Sejak awal Sastra Bulan Purnama, kepada teman-teman wartawan dari berbagai media baik media cetak maupun media online, yang terus memberi ruang untuk Sastra Bulan Purnama, baik yang luring maupun daring, diucapkan banyak terimakasih.

Kepada kawan-kawan yang selalu terlibat penyelenggaraan Sastra Bulan Purnama, baik dari Tembi Rumah Budaya maupun di luar Tembi, termasuk beberapa fotografer yang mengabadikan SBP melalui lensa kamera, terimakasih yang tulus diberikan pada mereka.

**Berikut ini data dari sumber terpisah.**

import Summits.Parity.GeneralizedHardyLittlewood.Theorems.BeyondDiagonalBeatsQuarter.OffDiagDualCostBesselSqrt
import Summits.Parity.GeneralizedHardyLittlewood.Theorems.BeyondDiagonalBeatsQuarter.OffDiagDualCostCutoff
import HarnessLib

/-!
# Route `PrimeLevelFamEdge`, crux K_B (stmt-Parity-20343), line `diagonal_kernel_split` rev 4, plan Ω,
# lemma L2c (derivative costs), step 4: **all derivatives of the layer PROFILE `G(t) = C·t^{−1/2}·W(at)·J₁(b√t)`**

The real weight of a layer of `offDiag` (d5's `OffDiag.layerWeightR`) depends on `(y₁,y₂)` only through
`t = y₁y₂`: `g(y) = G(y₁y₂)`, `G(t) = (d₁d₂t)^{−1/2} W(d₁d₂t/q̂²) r⁻¹ J₁(4π√(αβt)/(qr))`, i.e.
`G = C·t^{−1/2} · W(at) · J₁(b√t)` with `C = (d₁d₂)^{−1/2}r⁻¹`, `a = d₁d₂/q̂²`, `b = 4π√(αβ)/(qr)`. Assembling
primitives 1–3 by the (weighted) Leibniz rule:

* `abs_pow_mul_iteratedDeriv_mul_le` — weighted Leibniz: bounds `|tⁱf^{(i)}| ≤ Aᵢ`, `|tʲg^{(j)}| ≤ Bⱼ` give
  `|tⁿ(fg)^{(n)}| ≤ Σ binom(n,i) Aᵢ B_{n−i}`;
* `abs_pow_mul_iteratedDeriv_const_mul_rpow_neg_half_le` — `|tⁱ (C t^{−1/2})^{(i)}| ≤ i!·|C|·t^{−1/2}`;
* `abs_pow_mul_iteratedDeriv_cutoffW_besselJ_le` — `h = W(at)·J_n(b√t)`: `|tᵐ h^{(m)}| ≤ (m+1)·m!·mᵐ·(1+|b|√t)ᵐ`;
* **`abs_pow_mul_iteratedDeriv_profile_le`** —
  `|tⁿ G^{(n)}(t)| ≤ (n+1)²·n!·nⁿ·(1+|b|√t)ⁿ · |C| t^{−1/2}` for `a, t > 0`:
  each `t`-derivative of the profile costs `≲ (1+Z)/t`, `Z = |b|√t` (BLUEPRINT §2; the `W`-scale `X = at` does
  not enter, by primitive 2).

Folklore real analysis, PROVED; theorems only. Helper; closes nothing.
«The programme SEARCHES and TYPES; no claim about Landau–Siegel zeros, Theorems 1–2 of arXiv:2211.02515 or
a repaired Margin232 until a kernel theorem says so.»
-/

noncomputable section

open Real Set Finset
open scoped Topology ContDiff Nat

namespace Summit.Parity.GeneralizedHardyLittlewood.Theorems.BeyondDiagonalBeatsQuarter.OffDiagPoissonTwisted

open Literature.Analysis.FunctionSpaces Literature.NumberTheory.LFunctions.KMV2000

/-! ### Weighted Leibniz rule -/

/-- **Weighted Leibniz rule**: if `|tⁱ f^{(i)}(t)| ≤ Aᵢ` and `|tʲ g^{(j)}(t)| ≤ Bⱼ` for `i, j ≤ n`, then
`|tⁿ (fg)^{(n)}(t)| ≤ Σ_{i ≤ n} binom(n,i) Aᵢ B_{n−i}`. [folklore] -/
theorem abs_pow_mul_iteratedDeriv_mul_le {f g : ℝ → ℝ} {n : ℕ} {t : ℝ} (hf : ContDiffAt ℝ n f t)
    (hg : ContDiffAt ℝ n g t) {A B : ℕ → ℝ} (hA : ∀ i, i ≤ n → |t ^ i * iteratedDeriv i f t| ≤ A i)
    (hB : ∀ j, j ≤ n → |t ^ j * iteratedDeriv j g t| ≤ B j) :
    |t ^ n * iteratedDeriv n (fun s => f s * g s) t| ≤
      ∑ i ∈ Finset.range (n + 1), (n.choose i : ℝ) * A i * B (n - i) := by
  rw [iteratedDeriv_fun_mul hf hg, Finset.mul_sum]
  refine (Finset.abs_sum_le_sum_abs _ _).trans (Finset.sum_le_sum fun i hi => ?_)
  have hi' : i ≤ n := Nat.lt_succ_iff.mp (Finset.mem_range.mp hi)
  have e : t ^ n * ((n.choose i : ℝ) * iteratedDeriv i f t * iteratedDeriv (n - i) g t) =
      (n.choose i : ℝ) * ((t ^ i * iteratedDeriv i f t) * (t ^ (n - i) * iteratedDeriv (n - i) g t)) := by
    rw [← pow_mul_pow_sub t hi']; ring
  rw [e, abs_mul, abs_mul, Nat.abs_cast, mul_assoc]
  have hA0 : 0 ≤ A i := (abs_nonneg _).trans (hA i hi')
  exact mul_le_mul_of_nonneg_left (mul_le_mul (hA i hi') (hB _ (Nat.sub_le n i)) (abs_nonneg _) hA0)
    (Nat.cast_nonneg _)

/-! ### The power factor `C·t^{−1/2}` -/

/-- `|c(−1/2, i)| ≤ i!` for the falling factorial `c(p,i) = ∏_{m<i}(p − m)`. [folklore] -/
theorem abs_rpowCoeff_neg_half_le (i : ℕ) : |∏ m ∈ Finset.range i, (-(1 : ℝ) / 2 - m)| ≤ i ! := by
  induction i with
  | zero => simp
  | succ i ih =>
    rw [Finset.prod_range_succ, abs_mul, Nat.factorial_succ, Nat.cast_mul, mul_comm ((i + 1 : ℕ) : ℝ)]
    refine mul_le_mul ih ?_ (abs_nonneg _) (by positivity)
    rw [abs_le]
    push_cast
    constructor <;> linarith

/-- **The power factor**: `|tⁱ · (dⁱ/dtⁱ)(C·t^{−1/2})| ≤ i!·|C|·t^{−1/2}` for `t > 0`. [folklore] -/
theorem abs_pow_mul_iteratedDeriv_const_mul_rpow_neg_half_le (C : ℝ) (i : ℕ) {t : ℝ} (ht : 0 < t) :
    |t ^ i * iteratedDeriv i (fun s : ℝ => C * s ^ (-(1 : ℝ) / 2)) t| ≤ i ! * |C| * t ^ (-(1 : ℝ) / 2) := by
  rw [iteratedDeriv_const_mul_rpow C (-(1 : ℝ) / 2) i (mem_Ioi.mpr ht)]
  dsimp only
  have hsplit : t ^ (-(1 : ℝ) / 2 - i) = t ^ (-(1 : ℝ) / 2) * (t ^ i)⁻¹ := by
    rw [Real.rpow_sub ht, Real.rpow_natCast, div_eq_mul_inv]
  rw [hsplit, show t ^ i * (C * (∏ m ∈ Finset.range i, (-(1 : ℝ) / 2 - m)) * (t ^ (-(1 : ℝ) / 2) * (t ^ i)⁻¹)) =
      C * (∏ m ∈ Finset.range i, (-(1 : ℝ) / 2 - m)) * t ^ (-(1 : ℝ) / 2) * (t ^ i * (t ^ i)⁻¹) by ring,
    mul_inv_cancel₀ (pow_ne_zero i ht.ne'), mul_one, abs_mul, abs_mul,
    abs_of_pos (Real.rpow_pos_of_pos ht _)]
  have h := abs_rpowCoeff_neg_half_le i
  have hC := abs_nonneg C
  have hp : 0 < t ^ (-(1 : ℝ) / 2) := Real.rpow_pos_of_pos ht _
  nlinarith [mul_nonneg hC hp.le, mul_le_mul_of_nonneg_left h hC]

/-! ### The factor `W(at)·J_n(b√t)` -/

/-- Smoothness at `t > 0` of the two factors. [folklore] -/
theorem contDiffAt_cutoffW_comp_mul {a : ℝ} (ha : 0 < a) {t : ℝ} (ht : 0 < t) (n : ℕ) :
    ContDiffAt ℝ n (fun s : ℝ => cutoffW (a * s)) t := by
  have h := (contDiffAt_cutoffW (mul_pos ha ht)).comp t (contDiffAt_const.mul contDiffAt_id)
  exact (h.of_le (by exact_mod_cast le_top))

/-- Smoothness at `t > 0` of `s ↦ J_n(b√s)`. [folklore] -/
theorem contDiffAt_besselJ_sqrt (m : ℕ) (b : ℝ) {t : ℝ} (ht : 0 < t) (n : ℕ) :
    ContDiffAt ℝ n (fun s : ℝ => besselJ m (b * Real.sqrt s)) t :=
  ((contDiff_besselJ_holds m).contDiffAt).comp t (contDiffAt_const.mul (contDiffAt_sqrt ht.ne'))

/-- **The factor `h(t) = W(at)·J_n(b√t)`**: `|tᵐ h^{(m)}(t)| ≤ (m+1)·m!·mᵐ·(1+|b|√t)ᵐ` for `a, t > 0`.
[folklore] -/
theorem abs_pow_mul_iteratedDeriv_cutoffW_besselJ_le {a : ℝ} (ha : 0 < a) (nB : ℕ) (b : ℝ) (m : ℕ) {t : ℝ}
    (ht : 0 < t) :
    |t ^ m * iteratedDeriv m (fun s : ℝ => cutoffW (a * s) * besselJ nB (b * Real.sqrt s)) t| ≤
      (m + 1) * m ! * (m : ℝ) ^ m * (1 + |b| * Real.sqrt t) ^ m := by
  set Z : ℝ := 1 + |b| * Real.sqrt t with hZ
  have hZ1 : 1 ≤ Z := by rw [hZ]; linarith [mul_nonneg (abs_nonneg b) (Real.sqrt_nonneg t)]
  -- the Bessel factor: `|t^j (J∘√)^{(j)}| ≤ j! j^j Z^j`
  have hB : ∀ j, j ≤ m → |t ^ j * iteratedDeriv j (fun s : ℝ => besselJ nB (b * Real.sqrt s)) t| ≤
      j ! * (j : ℝ) ^ j * Z ^ j := by
    intro j _
    have h := norm_iteratedDeriv_besselJ_sqrt_le nB j b ht
    rw [Real.norm_eq_abs] at h
    rw [abs_mul, abs_of_pos (pow_pos ht j)]
    calc t ^ j * |iteratedDeriv j (fun s : ℝ => besselJ nB (b * Real.sqrt s)) t|
        ≤ t ^ j * (j ! * (j * Z / t) ^ j) := mul_le_mul_of_nonneg_left h (pow_pos ht j).le
      _ = j ! * (j : ℝ) ^ j * Z ^ j * (t ^ j * (t ^ j)⁻¹) := by rw [div_pow, mul_pow]; ring
      _ = j ! * (j : ℝ) ^ j * Z ^ j := by rw [mul_inv_cancel₀ (pow_ne_zero j ht.ne'), mul_one]
  have hmain := abs_pow_mul_iteratedDeriv_mul_le (contDiffAt_cutoffW_comp_mul ha ht m)
    (contDiffAt_besselJ_sqrt nB b ht m) (A := fun j => (j ! : ℝ)) (B := fun j => j ! * (j : ℝ) ^ j * Z ^ j)
    (fun j _ => abs_pow_mul_iteratedDeriv_cutoffW_comp_mul_le ha j ht) hB
  refine hmain.trans ?_
  -- each term `binom(m,i) i! (m-i)! (m-i)^{m-i} Z^{m-i} = m! (m-i)^{m-i} Z^{m-i} ≤ m! m^m Z^m`
  have hterm : ∀ i ∈ Finset.range (m + 1),
      (m.choose i : ℝ) * (i ! : ℝ) * ((m - i) ! * ((m - i : ℕ) : ℝ) ^ (m - i) * Z ^ (m - i)) ≤
        m ! * (m : ℝ) ^ m * Z ^ m := by
    intro i hi
    have hi' : i ≤ m := Nat.lt_succ_iff.mp (Finset.mem_range.mp hi)
    have hfac : (m.choose i : ℝ) * (i ! : ℝ) * ((m - i) ! : ℝ) = m ! := by
      exact_mod_cast Nat.choose_mul_factorial_mul_factorial hi'
    have h1 : ((m - i : ℕ) : ℝ) ^ (m - i) ≤ (m : ℝ) ^ m := by
      rcases Nat.eq_zero_or_pos (m - i) with h0 | hpos
      · rw [h0, pow_zero]
        rcases Nat.eq_zero_or_pos m with rfl | hm
        · simp
        · exact one_le_pow₀ (by exact_mod_cast hm)
      · calc ((m - i : ℕ) : ℝ) ^ (m - i) ≤ (m : ℝ) ^ (m - i) :=
            pow_le_pow_left₀ (Nat.cast_nonneg _) (by exact_mod_cast Nat.sub_le m i) _
          _ ≤ (m : ℝ) ^ m := pow_le_pow_right₀ (by exact_mod_cast (show 1 ≤ m by omega)) (Nat.sub_le m i)
    have h2 : Z ^ (m - i) ≤ Z ^ m := pow_le_pow_right₀ hZ1 (Nat.sub_le m i)
    calc (m.choose i : ℝ) * (i ! : ℝ) * ((m - i) ! * ((m - i : ℕ) : ℝ) ^ (m - i) * Z ^ (m - i))
        = m ! * (((m - i : ℕ) : ℝ) ^ (m - i) * Z ^ (m - i)) := by rw [← hfac]; ring
      _ ≤ m ! * ((m : ℝ) ^ m * Z ^ m) := by
          refine mul_le_mul_of_nonneg_left ?_ (by positivity)
          exact mul_le_mul h1 h2 (by positivity) (by positivity)
      _ = m ! * (m : ℝ) ^ m * Z ^ m := by ring
  calc ∑ i ∈ Finset.range (m + 1), (m.choose i : ℝ) * (i ! : ℝ) *
        ((m - i) ! * ((m - i : ℕ) : ℝ) ^ (m - i) * Z ^ (m - i))
      ≤ ∑ _i ∈ Finset.range (m + 1), (m ! * (m : ℝ) ^ m * Z ^ m) := Finset.sum_le_sum hterm
    _ = (m + 1) * m ! * (m : ℝ) ^ m * Z ^ m := by
        rw [Finset.sum_const, Finset.card_range, nsmul_eq_mul]; push_cast; ring


/-! ### The profile `G = C·t^{−1/2} · (W(at)·J_n(b√t))` -/

/-- **All derivatives of the layer profile.** For `G(t) = C·t^{−1/2}·W(at)·J_n(b√t)` with `a, t > 0`:
`|tⁿ G^{(n)}(t)| ≤ (n+1)²·n!·nⁿ·(1+|b|√t)ⁿ · |C|·t^{−1/2}` — `n` derivatives of the profile cost
`≲ ((1+Z)/t)ⁿ` times its size `|C|t^{−1/2}` (`Z = |b|√t`; OMEGA-BLUEPRINT §2). [folklore] -/
theorem abs_pow_mul_iteratedDeriv_profile_le (C : ℝ) {a : ℝ} (ha : 0 < a) (nB : ℕ) (b : ℝ) (n : ℕ) {t : ℝ}
    (ht : 0 < t) :
    |t ^ n * iteratedDeriv n (fun s : ℝ =>
        C * s ^ (-(1 : ℝ) / 2) * (cutoffW (a * s) * besselJ nB (b * Real.sqrt s))) t| ≤
      ((n : ℝ) + 1) ^ 2 * n ! * (n : ℝ) ^ n * (1 + |b| * Real.sqrt t) ^ n * (|C| * t ^ (-(1 : ℝ) / 2)) := by
  set Z : ℝ := 1 + |b| * Real.sqrt t with hZ
  have hZ1 : 1 ≤ Z := by rw [hZ]; linarith [mul_nonneg (abs_nonneg b) (Real.sqrt_nonneg t)]
  set S : ℝ := |C| * t ^ (-(1 : ℝ) / 2) with hS
  have hS0 : 0 ≤ S := mul_nonneg (abs_nonneg C) (Real.rpow_pos_of_pos ht _).le
  have hf : ContDiffAt ℝ n (fun s : ℝ => C * s ^ (-(1 : ℝ) / 2)) t :=
    contDiffAt_const.mul (contDiffAt_rpow_const_of_ne ht.ne')
  have hh : ContDiffAt ℝ n (fun s : ℝ => cutoffW (a * s) * besselJ nB (b * Real.sqrt s)) t :=
    (contDiffAt_cutoffW_comp_mul ha ht n).mul (contDiffAt_besselJ_sqrt nB b ht n)
  have hA : ∀ i, i ≤ n → |t ^ i * iteratedDeriv i (fun s : ℝ => C * s ^ (-(1 : ℝ) / 2)) t| ≤ i ! * S := by
    intro i _
    have h := abs_pow_mul_iteratedDeriv_const_mul_rpow_neg_half_le C i ht
    rw [hS, ← mul_assoc]; exact h
  have hmain := abs_pow_mul_iteratedDeriv_mul_le hf hh (A := fun i => i ! * S)
    (B := fun m => (m + 1) * m ! * (m : ℝ) ^ m * Z ^ m) hA
    (fun m _ => abs_pow_mul_iteratedDeriv_cutoffW_besselJ_le ha nB b m ht)
  refine hmain.trans ?_
  have hterm : ∀ i ∈ Finset.range (n + 1),
      (n.choose i : ℝ) * ((i ! : ℝ) * S) *
          ((((n - i : ℕ) : ℝ) + 1) * ((n - i) ! : ℝ) * ((n - i : ℕ) : ℝ) ^ (n - i) * Z ^ (n - i)) ≤
        ((n : ℝ) + 1) * n ! * (n : ℝ) ^ n * Z ^ n * S := by
    intro i hi
    have hi' : i ≤ n := Nat.lt_succ_iff.mp (Finset.mem_range.mp hi)
    have hfac : (n.choose i : ℝ) * (i ! : ℝ) * ((n - i) ! : ℝ) = n ! := by
      exact_mod_cast Nat.choose_mul_factorial_mul_factorial hi'
    have h1 : ((n - i : ℕ) : ℝ) ^ (n - i) ≤ (n : ℝ) ^ n := by
      rcases Nat.eq_zero_or_pos (n - i) with h0 | hpos
      · rw [h0, pow_zero]
        rcases Nat.eq_zero_or_pos n with rfl | hn
        · simp
        · exact one_le_pow₀ (by exact_mod_cast hn)
      · calc ((n - i : ℕ) : ℝ) ^ (n - i) ≤ (n : ℝ) ^ (n - i) :=
            pow_le_pow_left₀ (Nat.cast_nonneg _) (by exact_mod_cast Nat.sub_le n i) _
          _ ≤ (n : ℝ) ^ n := pow_le_pow_right₀ (by exact_mod_cast (show 1 ≤ n by omega)) (Nat.sub_le n i)
    have h2 : Z ^ (n - i) ≤ Z ^ n := pow_le_pow_right₀ hZ1 (Nat.sub_le n i)
    have h3 : ((n - i : ℕ) : ℝ) + 1 ≤ (n : ℝ) + 1 := by
      have : ((n - i : ℕ) : ℝ) ≤ n := by exact_mod_cast Nat.sub_le n i
      linarith
    calc (n.choose i : ℝ) * ((i ! : ℝ) * S) *
          ((((n - i : ℕ) : ℝ) + 1) * ((n - i) ! : ℝ) * ((n - i : ℕ) : ℝ) ^ (n - i) * Z ^ (n - i))
        = ((n.choose i : ℝ) * (i ! : ℝ) * ((n - i) ! : ℝ)) *
            ((((n - i : ℕ) : ℝ) + 1) * (((n - i : ℕ) : ℝ) ^ (n - i) * Z ^ (n - i))) * S := by ring
      _ ≤ (n ! : ℝ) * (((n : ℝ) + 1) * ((n : ℝ) ^ n * Z ^ n)) * S := by
          rw [hfac]
          refine mul_le_mul_of_nonneg_right (mul_le_mul_of_nonneg_left ?_ (by positivity)) hS0
          exact mul_le_mul h3 (mul_le_mul h1 h2 (by positivity) (by positivity)) (by positivity)
            (by positivity)
      _ = ((n : ℝ) + 1) * n ! * (n : ℝ) ^ n * Z ^ n * S := by ring
  calc ∑ i ∈ Finset.range (n + 1), (n.choose i : ℝ) * ((i ! : ℝ) * S) *
        ((((n - i : ℕ) : ℝ) + 1) * ((n - i) ! : ℝ) * ((n - i : ℕ) : ℝ) ^ (n - i) * Z ^ (n - i))
      ≤ ∑ _i ∈ Finset.range (n + 1), ((n : ℝ) + 1) * n ! * (n : ℝ) ^ n * Z ^ n * S :=
        Finset.sum_le_sum hterm
    _ = ((n : ℝ) + 1) ^ 2 * n ! * (n : ℝ) ^ n * Z ^ n * S := by
        rw [Finset.sum_const, Finset.card_range, nsmul_eq_mul]; push_cast; ring

end Summit.Parity.GeneralizedHardyLittlewood.Theorems.BeyondDiagonalBeatsQuarter.OffDiagPoissonTwisted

Anggap saja. Sastra Bulan Purnama adalah ruang komunikasi dan interaksi sastra. Pada tahun ke 10 ditandai dengan penerbitan buku puisi, dan mudah-mudahan tahun-tahun berikutnya SBP masih terus bisa menemani, meski mungkin, pandemi covid 19, belum sepenuhnya punah.

Sekali lagi, terimakasih kepada semua pihak yang telah memban-tu terbitnya buku puisi ini khususnya, dan terselenggaranya acara 10 Tahun Sastra Bulan Purnama.